*Problem description*. Below are some records; find each line that carries the word "hreach" and copy it.

*Source records*.

+-------+

/-- [folklore] **E1[rec] ON THE SUB-SLOT WITH CORES TYPED ON `↥M`, ARITHMETIC LETTERS ELIMINATED** — leaf-09's
`B13StepEndOn.ne5_of_record_onSub_loc` with `hρ₀`∕`hnear`∕`hB`∕`hfirst`∕`hsmall` over `ρ₀, k₀, B` REPLACED by `0 < θ < 1` and the two strict
size inequalities; every analytic binder BY NAME and unchanged (reading, slice budgets, W4 and W1's entry data ON THE MODEL OF RECORD; levels of
the sub-slot model's outputs; termwise W2 data of `act` on the sub-slot class in the per-domain currency; room).  `∃ C₅` per instance. -/
theorem exists_ne5_of_record_onSub_loc {W : Set (ℕ → ℝ)} {ROp RHist : ℕ → ℝ}
    {a : ℕ → TermIdx R.carriers.Dom (Bnd R) → R.carriers.Dom → ℝ} {κ G EA₀ cA c₁ r₀ δ' θ θ' : ℝ}
    (hT : (assembly S₀).TransportReads W)
    (hbB : (assembly S₀).SliceBudgetB W κ cB) (hbA : S₀.D.SliceBudget (step S₀ E₀ cB) W κ cA)
    (hdA : DecayBound (outA (onSub S₀ M hMA hMB act) E₀ cB) W EA₀ κ)
    (hdB : DecayBound (outB (onSub S₀ M hMA hMB act) E₀ cB) W E₀ κ)
    (hRA : RawBounded S₀.F (assembly S₀).rawAt W) (hRB : RawBounded S₀.F S₀.rawB W)
    (hwer : WeightedEntrywiseRate S₀.F (assembly S₀).rawAt S₀.rawB W c₁ fun k => θ ^ k) (hfl : ∀ k, r₀ ≤ S₀.rOp k)
    (hins : (step S₀ E₀ cB).InsertionRate W κ E₀ δ' θ)
    (hbd : TermBoundLoc (ballClass (selfCtr (assemblyOn (onSub S₀ M hMA hMB act)).raw (assemblyOn (onSub S₀ M hMA hMB act)).histRef)
      ROp RHist) (term (assemblyOn (onSub S₀ M hMA hMB act)).𝒯 (assemblyOn (onSub S₀ M hMA hMB act)).inc act) W κ a)
    (hbud : TermBudgetLoc a G)
    (hline : TermLineAnalytic (ballClass (selfCtr (assemblyOn (onSub S₀ M hMA hMB act)).raw
      (assemblyOn (onSub S₀ M hMA hMB act)).histRef) ROp RHist)
      (term (assemblyOn (onSub S₀ M hMA hMB act)).𝒯 (assemblyOn (onSub S₀ M hMA hMB act)).inc act) W)
    (hOp : ∀ k, S₀.rOp k ≤ ROp k) (hHist : ∀ k, (assembly S₀).bHist E₀ cB k + S₀.rHist k ≤ RHist k)
    (hE₀ : 0 ≤ E₀) (hG : 0 ≤ G) (hcA : 0 ≤ cA) (hcB : 0 ≤ cB) (hc₁ : 0 ≤ c₁) (hr₀ : 0 < r₀) (hδ' : 0 ≤ δ')
    (hθ0 : 0 < θ) (hθ1 : θ < 1) (hθθ' : θ ≤ θ') (hθ'1 : θ' ≤ 1) (hω : 0 < S₀.D.ω) (hω1 : S₀.D.ω < 1)
    (hh : cA * (EA₀ + E₀) < 1 - S₀.D.ω)
    (hsmall : S₀.D.ω + G * cA * (1 - S₀.D.ω) / (1 - S₀.D.ω - cA * (EA₀ + E₀)) < θ') :
    ∃ C₅, NE5 (outA (onSub S₀ M hMA hMB act) E₀ cB) (outB (onSub S₀ M hMA hMB act) E₀ cB) W κ θ' C₅ := by
  obtain ⟨ρ₀, hreach, hρ₀, hs⟩ := (reach_elim_iff (mul_nonneg hG hcA) hω1).mpr ⟨hh, hsmall⟩
  obtain ⟨k₀, B, hB, hnear, hfirst⟩ :=
    reach_binders_exists (D := c₁ / r₀ + δ') (add_nonneg (div_nonneg hc₁ hr₀.le) hδ') hθ0 hθ1 hreach
  exact ⟨_, ne5_of_record_onSub_loc S₀ M hMA hMB act E₀ cB hT hbB hbA hdA hdB hRA hRB hwer hfl hins hbd hbud hline hOp hHist hE₀
    one_pos hG hcA hcB hc₁ hr₀ hδ' hθ0.le hθθ' hθ'1 hω hω1 hρ₀ hnear hB hfirst (smallness_of_gain hs)⟩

+-------+

*Solved exercise*.
  obtain ⟨ρ₀, hreach, hρ₀, hs⟩ := (reach_elim_iff (mul_nonneg hG hcA) hω1).mpr ⟨hh, hsmall⟩
    reach_binders_exists (D := c₁ / r₀ + δ') (add_nonneg (div_nonneg hc₁ hr₀.le) hδ') hθ0 hθ1 hreach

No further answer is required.